Quelques lignes de cette proclamation, glissées parmi les mesures précédemment citées, méritent toute notre attention. Garnier-Pagès y découvrit « ce fantôme de trahison [qui] devait être fatal à la République »6. Les délégués appellent explicitement le peuple à « ne point quitter ses armes, ses positions, ni son attitude révolutionnaire » – formule inédite sous la plume d'un préfet de police. La justification avancée par Caussidière et Sobrier (le peuple « a été trop souvent trompé par la trahison ») ne peut être comprise sans faire référence au rendez-vous manqué de 1830, qui vit un monarque succéder à un autre monarque, au désespoir des républicains. Comme le rappelle Maurice Agulhon, « on gardait trop, à Paris, le souvenir d'une autre victoire populaire, celle de Juillet 1830, où, à l'Hôtel de Ville, pour n'avoir pas imposé la République, on avait vu surgir un nouveau roi »7. La République n'est pas proclamée à cette heure, la régence a tout juste été repoussée ; le surprenant appel des délégués vise à maintenir la pression populaire sur le gouvernement provisoire et assurer celui-ci de la détermination du peuple.

La stratégie de Caussidière, républicain social face à un gouvernement modéré, apparaît clairement dès ce premier acte : il s'agit d'une part de rassurer le gouvernement provisoire et les propriétaires en se montrant disposé à occuper un poste de police. Du retour de l'ordre à Paris dépendent l'image et l'avenir du nouveau gouvernement. Les circonstances appellent un certain nombre de décisions exceptionnelles pour le bon fonctionnement de la cité : les boulangers sont ainsi mobilisés, et une aide d'urgence est mise en place. D'autre part, ce premier acte envoie clairement un signal au peuple et réaffirme l'engagement militant de Sobrier et de Caussidière. Selon les mots que lui prête de la Hodde, Caussidière désirait « faire de la préfecture la place forte de la révolution »8. Son premier soucis fut de s'assurer du soutien populaire, pour renforcer son poids face au gouvernement et se rendre indispensable.

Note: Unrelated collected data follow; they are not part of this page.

import Mathlib.RingTheory.Ideal.Operations
import HarnessLib

/-!
# Venture HSemireg — graded absorption: if `𝔫^m ⊆ O + 𝔫^(m+1)` for all `m ≥ 2`, then `𝔫² ⊆ ⋂ₖ (O + 𝔫ᵏ)`

The last step of THEOREM Γ-1⁵ (δ) of the computation cell `pub-hsemireg` (seat w1-tw-1,
`widen/W1/CLEAN-COMPONENT-THEOREM-w1tw1.md` §26.1): inside an overring `B` of the local ring `O_Z`
of the five-sheet germ, with `𝔫` the ideal of the curve `Γ`, the Hilbert-function argument gives
`𝔫^m ⊆ O_Z + 𝔫^(m+1)` for every `m ≥ 2`; iterating, `𝔫² ⊆ O_Z + 𝔫^M` for every `M`, hence
`𝔫² ⊆ ⋂_M (O_Z + 𝔫^M)`, and Krull's intersection theorem (an input, not formalised here) identifies
the intersection with `O_Z`. This file is the Lean index of the iteration: for an additive subgroup
`O` of a commutative ring `B` and an ideal `𝔫`,

* `sq_le_sup_pow` — `(∀ m ≥ 2, 𝔫^m ≤ O ⊔ 𝔫^(m+1)) → ∀ M, 𝔫^2 ≤ O ⊔ 𝔫^M`;
* `sq_le_iInf_sup_pow` — hence `𝔫^2 ≤ ⨅ M, (O ⊔ 𝔫^M)`;
* `sq_le_of_graded_absorption` — and `𝔫^2 ≤ O` as soon as `⨅ M, (O ⊔ 𝔫^M) ≤ O` (Krull).

HONEST FRAMING. Lattice bookkeeping with additive subgroups and ideal powers only; no germ, sheaf,
abelian variety or semiregularity map appears; nothing here says that HC, HC_CM or HC_AV holds, and
nothing here is a new case of anything.
-/

namespace Summit.Ventures.HSemireg

namespace GradedAbsorption

variable {B : Type*} [CommRing B]

/-- Monotonicity transported to additive subgroups: `k ≤ l → 𝔫^l ≤ 𝔫^k`. -/
theorem pow_toAddSubgroup_anti (𝔫 : Ideal B) {k l : ℕ} (hkl : k ≤ l) : (𝔫 ^ l).toAddSubgroup ≤ (𝔫 ^ k).toAddSubgroup := by
  intro x hx
  exact Ideal.pow_le_pow_right hkl hx

/-- Iteration: if `𝔫^m ≤ O ⊔ 𝔫^(m+1)` for all `m ≥ 2`, then `𝔫^2 ≤ O ⊔ 𝔫^M` for every `M`. -/
theorem sq_le_sup_pow (O : AddSubgroup B) (𝔫 : Ideal B)
    (h : ∀ m, 2 ≤ m → (𝔫 ^ m).toAddSubgroup ≤ O ⊔ (𝔫 ^ (m + 1)).toAddSubgroup) :
    ∀ M, (𝔫 ^ 2).toAddSubgroup ≤ O ⊔ (𝔫 ^ M).toAddSubgroup := by
  intro M
  induction M with
  | zero => exact le_trans (pow_toAddSubgroup_anti 𝔫 (Nat.zero_le 2)) le_sup_right
  | succ M ih =>
    by_cases hM : 2 ≤ M
    · -- 𝔫² ≤ O ⊔ 𝔫^M ≤ O ⊔ (O ⊔ 𝔫^(M+1)) = O ⊔ 𝔫^(M+1)
      calc (𝔫 ^ 2).toAddSubgroup ≤ O ⊔ (𝔫 ^ M).toAddSubgroup := ih
        _ ≤ O ⊔ (O ⊔ (𝔫 ^ (M + 1)).toAddSubgroup) := sup_le_sup_left (h M hM) O
        _ = O ⊔ (𝔫 ^ (M + 1)).toAddSubgroup := by rw [← sup_assoc, sup_idem]
    · -- M + 1 ≤ 2: 𝔫² ≤ 𝔫^(M+1)
      have hM1 : M + 1 ≤ 2 := by omega
      exact le_trans (pow_toAddSubgroup_anti 𝔫 hM1) le_sup_right

/-- Hence `𝔫^2 ≤ ⨅ M, (O ⊔ 𝔫^M)`. -/
theorem sq_le_iInf_sup_pow (O : AddSubgroup B) (𝔫 : Ideal B)
    (h : ∀ m, 2 ≤ m → (𝔫 ^ m).toAddSubgroup ≤ O ⊔ (𝔫 ^ (m + 1)).toAddSubgroup) :
    (𝔫 ^ 2).toAddSubgroup ≤ ⨅ M, (O ⊔ (𝔫 ^ M).toAddSubgroup) :=
  le_iInf (sq_le_sup_pow O 𝔫 h)

/-- **Graded absorption.** If `𝔫^m ≤ O ⊔ 𝔫^(m+1)` for all `m ≥ 2` and the `𝔫`-adic closure of `O`
is `O` itself (`⨅ M, (O ⊔ 𝔫^M) ≤ O` — Krull's intersection theorem in the application), then
`𝔫^2 ≤ O`. -/
theorem sq_le_of_graded_absorption (O : AddSubgroup B) (𝔫 : Ideal B)
    (h : ∀ m, 2 ≤ m → (𝔫 ^ m).toAddSubgroup ≤ O ⊔ (𝔫 ^ (m + 1)).toAddSubgroup)
    (hK : ⨅ M, (O ⊔ (𝔫 ^ M).toAddSubgroup) ≤ O) :
    (𝔫 ^ 2).toAddSubgroup ≤ O :=
  le_trans (sq_le_iInf_sup_pow O 𝔫 h) hK

end GradedAbsorption

end Summit.Ventures.HSemireg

Derrière cet acte d'urgence traitant de la sécurité des Parisiens et des conséquences des émeutes sur la ville et ses habitants se dissimulent donc des enjeux très politiques.

1 Furet, 640.

2 Tulard, 136. Caussidière serait officiellement nommé préfet de police, et non plus délégué provisoire, le 17 mars.

3 Garnier-Pagès, 25.

4 Archives de la Préfecture de Police de Paris, AA427.

5 La proclamation du 27 janvier confirmera cette peur : « Des bruits alarmantes (…) annonçant le projet formé d'attaques contre les propriétés et de dévastations, éveillaient la crainte de ceux qui se croient menacés ».

6 Garnier-Pagès, III, 26.

7 Agulhon, 43.

8 Hodde, 106.

Bibliographie

  • François Furet, "La Révolution, de Turgot à Jules Ferry," in La Révolution française (Paris: Gallimard, 2007), 1054.
  • Jean Tulard, La police parisienne entre deux révolutions (Paris: CNRS, 2014), 192.
  • Louis-Antoine Garnier-Pagès, Histoire de la Révolution de 1848 (Paris: Degorce-Cadot, 1870), 400.
  • Maurice Agulhon, 1848 ou l'apprentissage de la République (Paris: Seuil, 1992), 279.
  • Lucien de la Hodde, La naissance de la République en février 1848 (Paris: chez l'auteur, 1850), 109.